Collected data entries
▼▼▼
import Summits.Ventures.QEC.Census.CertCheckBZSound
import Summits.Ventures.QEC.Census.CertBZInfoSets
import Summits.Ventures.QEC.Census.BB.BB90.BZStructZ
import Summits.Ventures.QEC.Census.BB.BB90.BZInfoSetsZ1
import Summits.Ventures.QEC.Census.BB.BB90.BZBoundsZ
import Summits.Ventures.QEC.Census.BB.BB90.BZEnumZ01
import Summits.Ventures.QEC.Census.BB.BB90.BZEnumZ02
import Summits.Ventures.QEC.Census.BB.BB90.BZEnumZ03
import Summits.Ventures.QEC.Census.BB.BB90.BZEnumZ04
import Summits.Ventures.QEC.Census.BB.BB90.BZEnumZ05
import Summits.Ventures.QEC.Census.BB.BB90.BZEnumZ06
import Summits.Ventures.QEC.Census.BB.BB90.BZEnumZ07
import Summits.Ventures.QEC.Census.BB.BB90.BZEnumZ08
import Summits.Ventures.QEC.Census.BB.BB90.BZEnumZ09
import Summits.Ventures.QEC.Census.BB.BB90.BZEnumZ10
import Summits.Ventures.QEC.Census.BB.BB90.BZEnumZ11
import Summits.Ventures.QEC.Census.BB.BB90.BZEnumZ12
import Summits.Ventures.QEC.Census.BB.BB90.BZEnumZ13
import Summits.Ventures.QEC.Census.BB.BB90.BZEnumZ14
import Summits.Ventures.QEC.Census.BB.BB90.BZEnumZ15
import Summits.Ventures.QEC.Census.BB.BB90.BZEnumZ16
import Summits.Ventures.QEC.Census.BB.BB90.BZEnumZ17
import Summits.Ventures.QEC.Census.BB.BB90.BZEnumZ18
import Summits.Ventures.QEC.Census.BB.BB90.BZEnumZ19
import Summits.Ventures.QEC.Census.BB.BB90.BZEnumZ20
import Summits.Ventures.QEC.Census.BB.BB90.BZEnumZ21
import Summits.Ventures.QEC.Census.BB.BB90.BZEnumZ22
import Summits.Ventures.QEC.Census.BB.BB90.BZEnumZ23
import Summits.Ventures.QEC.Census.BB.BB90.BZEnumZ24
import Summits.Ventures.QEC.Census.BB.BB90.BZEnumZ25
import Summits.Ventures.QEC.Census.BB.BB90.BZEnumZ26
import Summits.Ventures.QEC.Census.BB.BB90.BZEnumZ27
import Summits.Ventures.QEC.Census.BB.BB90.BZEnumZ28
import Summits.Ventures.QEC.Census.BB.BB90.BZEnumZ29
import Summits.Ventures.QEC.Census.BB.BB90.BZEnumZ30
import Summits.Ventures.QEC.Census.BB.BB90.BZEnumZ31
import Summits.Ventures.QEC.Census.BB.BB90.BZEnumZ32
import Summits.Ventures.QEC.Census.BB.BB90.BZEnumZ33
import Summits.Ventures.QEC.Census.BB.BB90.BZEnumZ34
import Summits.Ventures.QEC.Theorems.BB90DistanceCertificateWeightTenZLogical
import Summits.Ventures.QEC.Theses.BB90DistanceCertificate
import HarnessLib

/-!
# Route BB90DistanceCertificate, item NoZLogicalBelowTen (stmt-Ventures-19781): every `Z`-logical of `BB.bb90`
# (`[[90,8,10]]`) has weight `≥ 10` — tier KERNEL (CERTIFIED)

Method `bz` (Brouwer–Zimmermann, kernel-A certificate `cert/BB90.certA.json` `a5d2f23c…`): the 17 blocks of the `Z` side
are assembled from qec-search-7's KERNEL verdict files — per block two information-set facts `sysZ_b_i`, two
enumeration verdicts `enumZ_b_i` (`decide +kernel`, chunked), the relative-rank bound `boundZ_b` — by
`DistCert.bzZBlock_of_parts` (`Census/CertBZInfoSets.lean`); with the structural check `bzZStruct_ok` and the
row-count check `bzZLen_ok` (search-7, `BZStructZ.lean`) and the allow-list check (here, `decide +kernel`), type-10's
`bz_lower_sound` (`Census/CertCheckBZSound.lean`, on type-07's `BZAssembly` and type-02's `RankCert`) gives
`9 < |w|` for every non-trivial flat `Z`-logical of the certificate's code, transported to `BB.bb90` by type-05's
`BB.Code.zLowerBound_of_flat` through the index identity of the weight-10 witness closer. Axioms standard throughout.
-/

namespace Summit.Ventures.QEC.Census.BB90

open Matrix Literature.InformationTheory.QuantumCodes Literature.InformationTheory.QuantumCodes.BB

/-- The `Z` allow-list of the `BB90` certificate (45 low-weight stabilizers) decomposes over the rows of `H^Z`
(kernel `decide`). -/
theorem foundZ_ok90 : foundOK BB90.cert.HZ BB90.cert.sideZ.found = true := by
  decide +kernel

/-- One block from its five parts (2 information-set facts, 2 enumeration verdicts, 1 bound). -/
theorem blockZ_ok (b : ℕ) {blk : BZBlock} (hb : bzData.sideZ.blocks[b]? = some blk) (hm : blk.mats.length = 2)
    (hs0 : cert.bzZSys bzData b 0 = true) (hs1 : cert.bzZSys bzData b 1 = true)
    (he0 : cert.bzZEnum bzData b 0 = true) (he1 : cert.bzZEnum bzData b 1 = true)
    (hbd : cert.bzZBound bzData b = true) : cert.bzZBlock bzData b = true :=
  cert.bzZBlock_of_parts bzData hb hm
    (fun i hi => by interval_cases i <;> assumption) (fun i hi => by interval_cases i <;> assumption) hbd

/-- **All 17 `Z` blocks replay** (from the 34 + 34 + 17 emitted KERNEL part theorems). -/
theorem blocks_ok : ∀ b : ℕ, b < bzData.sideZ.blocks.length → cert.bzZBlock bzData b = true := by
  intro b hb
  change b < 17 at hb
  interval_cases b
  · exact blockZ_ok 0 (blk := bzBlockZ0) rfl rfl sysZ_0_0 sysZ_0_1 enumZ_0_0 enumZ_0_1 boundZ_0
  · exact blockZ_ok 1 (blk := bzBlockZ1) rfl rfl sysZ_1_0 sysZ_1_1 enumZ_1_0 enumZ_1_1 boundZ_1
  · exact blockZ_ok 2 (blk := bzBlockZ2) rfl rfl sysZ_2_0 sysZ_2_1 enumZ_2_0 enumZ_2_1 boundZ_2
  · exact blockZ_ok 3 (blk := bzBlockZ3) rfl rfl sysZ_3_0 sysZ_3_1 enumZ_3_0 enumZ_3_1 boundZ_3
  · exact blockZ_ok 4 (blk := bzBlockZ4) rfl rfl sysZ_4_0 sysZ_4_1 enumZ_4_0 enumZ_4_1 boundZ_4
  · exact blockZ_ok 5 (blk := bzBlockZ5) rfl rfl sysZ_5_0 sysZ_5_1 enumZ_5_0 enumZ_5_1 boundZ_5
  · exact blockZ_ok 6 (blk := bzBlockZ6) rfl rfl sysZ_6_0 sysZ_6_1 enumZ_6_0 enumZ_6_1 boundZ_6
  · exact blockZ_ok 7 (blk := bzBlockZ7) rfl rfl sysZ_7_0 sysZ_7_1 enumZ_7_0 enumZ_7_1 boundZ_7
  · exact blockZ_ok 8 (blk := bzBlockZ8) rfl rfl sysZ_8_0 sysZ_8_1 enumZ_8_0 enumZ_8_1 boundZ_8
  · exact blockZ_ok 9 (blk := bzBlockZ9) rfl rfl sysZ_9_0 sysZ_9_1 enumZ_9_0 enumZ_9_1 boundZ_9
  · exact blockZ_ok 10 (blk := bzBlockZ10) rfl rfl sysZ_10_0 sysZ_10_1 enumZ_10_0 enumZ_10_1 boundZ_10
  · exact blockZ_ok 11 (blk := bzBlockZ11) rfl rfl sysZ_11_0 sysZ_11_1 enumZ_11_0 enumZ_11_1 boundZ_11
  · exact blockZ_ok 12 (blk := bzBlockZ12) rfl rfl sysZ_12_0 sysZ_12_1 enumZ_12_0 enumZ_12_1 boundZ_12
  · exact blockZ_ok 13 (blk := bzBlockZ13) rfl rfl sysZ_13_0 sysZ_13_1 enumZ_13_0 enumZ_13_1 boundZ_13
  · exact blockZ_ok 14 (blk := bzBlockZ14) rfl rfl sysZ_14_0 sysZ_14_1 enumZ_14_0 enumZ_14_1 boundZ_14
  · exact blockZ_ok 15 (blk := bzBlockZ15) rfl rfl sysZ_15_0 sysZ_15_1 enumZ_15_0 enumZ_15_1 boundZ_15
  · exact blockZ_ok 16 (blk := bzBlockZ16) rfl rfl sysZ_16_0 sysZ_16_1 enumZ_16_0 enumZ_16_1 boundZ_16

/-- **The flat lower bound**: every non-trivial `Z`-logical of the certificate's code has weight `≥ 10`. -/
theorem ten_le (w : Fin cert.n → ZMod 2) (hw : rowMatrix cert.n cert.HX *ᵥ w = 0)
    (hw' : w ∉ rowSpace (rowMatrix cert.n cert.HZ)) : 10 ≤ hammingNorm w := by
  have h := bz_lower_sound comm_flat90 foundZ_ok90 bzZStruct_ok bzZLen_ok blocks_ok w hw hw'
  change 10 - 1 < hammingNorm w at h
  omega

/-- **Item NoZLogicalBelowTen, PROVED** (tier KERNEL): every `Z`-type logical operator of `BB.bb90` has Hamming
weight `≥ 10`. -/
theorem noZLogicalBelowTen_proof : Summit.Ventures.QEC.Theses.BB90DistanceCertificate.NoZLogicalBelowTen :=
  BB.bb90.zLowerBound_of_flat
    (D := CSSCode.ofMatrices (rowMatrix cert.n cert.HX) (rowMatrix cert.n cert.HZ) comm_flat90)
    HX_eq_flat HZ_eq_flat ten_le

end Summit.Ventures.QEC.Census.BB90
▲▲▲
## What the task requires
For every line in the data above that holds "bzData", return the line itself.

## Exercise response
theorem blockZ_ok (b : ℕ) {blk : BZBlock} (hb : bzData.sideZ.blocks[b]? = some blk) (hm : blk.mats.length = 2)
    (hs0 : cert.bzZSys bzData b 0 = true) (hs1 : cert.bzZSys bzData b 1 = true)
    (he0 : cert.bzZEnum bzData b 0 = true) (he1 : cert.bzZEnum bzData b 1 = true)
    (hbd : cert.bzZBound bzData b = true) : cert.bzZBlock bzData b = true :=
  cert.bzZBlock_of_parts bzData hb hm
theorem blocks_ok : ∀ b : ℕ, b < bzData.sideZ.blocks.length → cert.bzZBlock bzData b = true := by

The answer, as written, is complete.